DIOS: Pará, macho. Movete un poco que se corta todo. ¡No, mejor no te muevas, a ver si te dislocás el hombro!... Pero no sabés lo que se corta… parece tu tendón.
GAGO: Bueno, es que de eso se trata. ¡Otra vez se me rompió el tendón de Aquiles! ¡No puedo creer la mala leche que tengo!
DIOS: Naaaa… ¿Otra vez? Tu Ángel de la Guarda yo creí que era De Brito, pero debe ser Krupoviesa… De todas formas... ¿vos me estás viendo cara de Buda o qué? Esto es la Iglesia, papá. Acá los milagros cuestan caros. Esto no es por amor al arte, ¿o vos te pensas que el Paraíso no paga Ingresos Brutos? La vez pasada te regeneré el tendón solo por pedido del Mandamás.
GAGO: ¿El Mandamás? ¿Pero ese no es Usted?
DIOS: ¿Yo? ¡Jajajajaja! ¡El verdadero Mandamás acá es Don Julio! Él corta el bacalao, pesa los clavos, reparte la torta, administra quién sube y quién baja, todo.

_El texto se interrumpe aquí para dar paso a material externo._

/-- **`abc_of_cor312Statement_genuineK_szpiroBad_mix` (K downstream certificate, CONE-FREE; explicit 2 = [C312, Szpiro-bad] hstBad ·
[NUM-1.10, Szpiro-bad ∧ mixing] hSqMix).** `ABC` from p445044's data (sharp print-normalised setting over the K-level pilot datum of each
genuine Θ-volume datum, logs analytic) and TWO hypotheses: [C312] `hstBad` — the TYPED [IUTchIII] Cor. 3.12 `Cor312.Setting.Statement` of that
setting for EVERY realising choice of pilot ideles, ONLY at admissible SZPIRO-BAD `(P, l)` (p455513's binder VERBATIM) — and [NUM-1.10]
`hSqMix` — [IUTchIV] Thm. 1.10 Step (viii)'s squeeze at the admissible Szpiro-bad points IN abc-iut-s2-p1's mixing locus (abc-iut-C-cert-2's
binder of p457468 VERBATIM). NO hypothesis about our hull (off the locus the `B_III` estimate is p455026's theorem; at Szpiro-good points
nothing is consumed), NO READ binder (abc-iut-s2-p7 p453952 / p453133), no S / S_H, pin, bridge, provenance or side binder; hex-free.
CONE 0 · READ 0 · PIN 0 · SIDE 0. The cone-free twin of this lineage's `abc_of_cor312Statement_genuineK_szpiroBad_hregBad` (p455513), which
follows from it (`sqMix_of_cor312Bad_of_hullRegimeBad`). Proof: this lineage's brick `GenuineKStatement.cor312AtDatum_of_statementBad` into
`ABC_of_cor312Bad_of_sqMix`. «`ABC` follows from the typed Cor. 3.12 at Szpiro-bad admissible K-data and Thm. 1.10's display on the mixing
locus, AS TYPED» — nothing asserted about either hypothesis; no side taken on [IUTchIII] Cor. 3.12 / [IUTchIV] Thm. 1.10; typed ≠ proved;
instantiated ≠ endorsed. [claim: Mochizuki2012, status: disputed] [cite: Mochizuki2012, IUTchIII Cor. 3.12 p. 174; IUTchIV Thm. 1.10 Step (viii) p. 30] -/
theorem abc_of_cor312Statement_genuineK_szpiroBad_mix
    -- [C312, Szpiro-bad] the TYPED Cor. 3.12 Statement of the sharp K-level setting, EVERY realising choice, ONLY at admissible SZPIRO-BAD data (p455513 VERBATIM)
    (hstBad : ∀ (P : NFPoint), P ∈ UP → ∀ (l : ℕ), l.Prime → 5 ≤ l →
      Cor22.AdmitsCore P → Cor22.CondP2 P l → Cor22.CondP5 P l → Cor22.CondP6 P l →
      (((l : ℝ) + 5) / 4 < (Cor22.dmod P : ℝ) ∨
        6 * l * (((l : ℝ) + 5) - 4 * Cor22.dmod P) / (((l : ℝ) + 4) * ((l : ℝ) - 3))
            * (P.logDiff + (1 - 1 / (l : ℝ)) * Cor22.logCondAvoid P {2, l})
          + 6 * l * ((l : ℝ) + 5) / (((l : ℝ) + 4) * ((l : ℝ) - 3)) * Real.log Real.pi < Cor22.logQAvoid P {2, l}) →
      ∀ (T : Cor22.ThetaVolumeDatumAt P l), letI := T.instFieldF; letI := T.instNumberFieldF; letI := T.instAlgebraF; letI := T.instFieldK;
        letI := T.instNumberFieldK; letI := T.instAlgebraK; letI := T.instFieldFbar; letI := T.instAlgebraFbar;
        letI := T.instAlgebraKFbar; letI := T.instIsElliptic;
      ∀ (tq : ∀ (pp : Nat.Primes) (x : (thetaIndex (pilotDataOfK T.D T.K)).Fibre (.inr pp)),
          haveI : Fact (pp : ℕ).Prime := ⟨pp.2⟩; kOf (pilotDataOfK T.D T.K) pp.1 x)
        (t : ∀ (pp : Nat.Primes) (_ : Fin (pilotDataOfK T.D T.K).lstar) (x : (thetaIndex (pilotDataOfK T.D T.K)).Fibre (.inr pp)),
          haveI : Fact (pp : ℕ).Prime := ⟨pp.2⟩; kOf (pilotDataOfK T.D T.K) pp.1 x)
        (htq0 : ∀ pp x, tq pp x ≠ 0)
        (htq1 : ∀ (pp : Nat.Primes) (x : (thetaIndex (pilotDataOfK T.D T.K)).Fibre (.inr pp)),
          haveI : Fact (pp : ℕ).Prime := ⟨pp.2⟩; placeOf (pilotDataOfK T.D T.K) pp.1 x ∉ (pilotDataOfK T.D T.K).S → ‖tq pp x‖ = 1),
        (∀ pp i x, t pp i x ≠ 0) →
        (∀ (pp : Nat.Primes) (i : Fin (pilotDataOfK T.D T.K).lstar) (x : (thetaIndex (pilotDataOfK T.D T.K)).Fibre (.inr pp)),
          haveI : Fact (pp : ℕ).Prime := ⟨pp.2⟩
          Real.log ‖t pp i x‖ = -((pilotDataOfK T.D T.K).thetaPilot i (placeOf (pilotDataOfK T.D T.K) pp.1 x)) *
            logNorm T.K (placeOf (pilotDataOfK T.D T.K) pp.1 x) / localDegree T.K (placeOf (pilotDataOfK T.D T.K) pp.1 x)) →
        (∀ (pp : Nat.Primes) (x : (thetaIndex (pilotDataOfK T.D T.K)).Fibre (.inr pp)),
          haveI : Fact (pp : ℕ).Prime := ⟨pp.2⟩
          Real.log ‖tq pp x‖ = -((pilotDataOfK T.D T.K).qPilot (placeOf (pilotDataOfK T.D T.K) pp.1 x)) *
            logNorm T.K (placeOf (pilotDataOfK T.D T.K) pp.1 x) / localDegree T.K (placeOf (pilotDataOfK T.D T.K) pp.1 x)) →
      (settingPrVolSharp (pilotDataOfK T.D T.K) (logvAnalytic_analyticLogv (F := T.K)) (M P l T) (archPk P l T) (archSub P l T) (Ψ P l T)
          (act P l T) (Mmod P l T) (region P l T) (n P l T) (lat P l T) (sig P l T) (split P l T) (qData P l T)
          tq t htq0 htq1).Statement)
    -- [NUM-1.10, Szpiro-bad ∧ mixing] (abc-iut-C-cert-2's binder of p457468 VERBATIM)
    (hSqMix : ∀ P : NFPoint, P ∈ UP → ∀ l : ℕ, l.Prime → 5 ≤ l →
      Cor22.AdmitsCore P → Cor22.CondP2 P l → Cor22.CondP5 P l → Cor22.CondP6 P l →
      (((l : ℝ) + 5) / 4 < (Cor22.dmod P : ℝ) ∨
        6 * l * (((l : ℝ) + 5) - 4 * Cor22.dmod P) / (((l : ℝ) + 4) * ((l : ℝ) - 3))
            * (P.logDiff + (1 - 1 / (l : ℝ)) * Cor22.logCondAvoid P {2, l})
          + 6 * l * ((l : ℝ) + 5) / (((l : ℝ) + 4) * ((l : ℝ) - 3)) * Real.log Real.pi < Cor22.logQAvoid P {2, l}) →
      ¬ (∃ M : Finset ℕ,
        (∀ p : ℕ, p.Prime →
          (¬ ∀ V W : HeightOneSpectrum (𝓞 ↥(IntermediateField.adjoin ℚ ({Cor22.jInv P.x} : Set P.F))),
            V ∈ placesOver _ p → W ∈ placesOver _ p →
            (if ord _ V (Cor22.jMod P) < 0 ∧ ((2 : ℕ) : 𝓞 _) ∉ V.asIdeal ∧ ((l : ℕ) : 𝓞 _) ∉ V.asIdeal
              then ((-ord _ V (Cor22.jMod P) : ℤ) : ℝ) * logNorm _ V / (localDegree _ V : ℝ) else 0) =
            (if ord _ W (Cor22.jMod P) < 0 ∧ ((2 : ℕ) : 𝓞 _) ∉ W.asIdeal ∧ ((l : ℕ) : 𝓞 _) ∉ W.asIdeal
              then ((-ord _ W (Cor22.jMod P) : ℤ) : ℝ) * logNorm _ W / (localDegree _ W : ℝ) else 0)) → p ∈ M) ∧
        ((l : ℝ) + 1) / 24 *
            ∑ p ∈ M, ∑ V : placesOver ↥(IntermediateField.adjoin ℚ ({Cor22.jInv P.x} : Set P.F)) p,
              (if ord _ V.1 (Cor22.jMod P) < 0 ∧ ((2 : ℕ) : 𝓞 _) ∉ V.1.asIdeal ∧ ((l : ℕ) : 𝓞 _) ∉ V.1.asIdeal then
                weight _ V.1 * (((-ord _ V.1 (Cor22.jMod P) : ℤ) : ℝ) * logNorm _ V.1 / (localDegree _ V.1 : ℝ))
               else 0) ≤
          ((l : ℝ) + 1) / 4 * (4 * ((Cor22.dmod P : ℝ) - 1) / l * (P.logDiff + Cor22.logCondAvoid P {2, l})
            + 20 / 3 * Real.log (((2 ^ 12 * 3 ^ 3 * 5 * Cor22.dmod P : ℕ) : ℝ) * l)
              * max 0 (((Nat.primeCounting (2 ^ 12 * 3 ^ 3 * 5 * Cor22.dmod P * l) : ℝ)
                - (2 * (Cor22.dmod P : ℝ) * (P.logDiff + Cor22.logCondAvoid P {2, l}) + Real.log (2 * 3 * 5 * (l : ℝ)))
                  / Real.log 2)))) →
      (((l : ℝ) + 1) / 24 - 1 / (2 * l)) * Cor22.logQAvoid P {2, l} ≤
        ((l : ℝ) + 1) / 4 *
          ((1 + 12 * (Cor22.dmod P : ℝ) / l) * (P.logDiff + Cor22.logCondAvoid P {2, l})
            + 2 * Real.log l + 52
            + 20 / 3 * Real.log (((2 ^ 12 * 3 ^ 3 * 5 * Cor22.dmod P : ℕ) : ℝ) * (l : ℝ))
              * (Nat.primeCounting (2 ^ 12 * 3 ^ 3 * 5 * Cor22.dmod P * l) : ℝ))
        + ThetaVolumeInput.archLogTheta l)
    : _root_.ABC :=
  ABC_of_cor312Bad_of_sqMix (GenuineKStatement.cor312AtDatum_of_statementBad (hstBad := hstBad)) hSqMix

end KFamily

GAGO: Pero entonces, ¿Usted me va a poder ayudar?
DIOS: Depende…
GAGO: ¿Depende de qué, Señor?
DIOS: De lo que me pidas, “crack”. Todavía no me dijiste nada y no soy adivino. Vos te estás juntando mucho con Pablo Pérez me parece…
GAGO: No se enoje, Señor. Mire, yo le quería pedir una pierna nueva, que no se rompa con nada, una fuerte.
DIOS: Te puedo dar la del Ruso Sofovich, acá tiene una de quebracho que como ahora me compró unas alas casi no la usa. O podemos hacer más simple, Fernando. Para pierna fuerte, pedile a Tevez, que te va a ayudar con gusto.
GAGO: No me cargue, Señor. Estoy desesperado. Quiero volver a la cancha y no sentir miedo de lesionarme.
DIOS: ¡Más simple todavía! Angelici me debe un par de favores. Le puedo pedir un abono en algún palco, y listo. Volvés a la cancha tranquilo y sin miedo. Palco con rampa… ¿Te va?
GAGO: No, Señor. Yo quiero volver pero a jugar. No puedo estar todo el día sentado, es mi pasión, mi vida… Necesito eso para vivir. ¡Déle, Señor, qué le cuesta! ¡No puede ser así, ayúdeme! ¡Piense en mí un poco! ¡Hágalo por…!
DIOS: ¡Pará de llorar, paraaa! ¡Pero qué pesado que sos, viejo! ¡Está bien! Dejame ver cómo te puedo dar una mano para que no se te rompa más el cartílago de pollo que tenés de tendón.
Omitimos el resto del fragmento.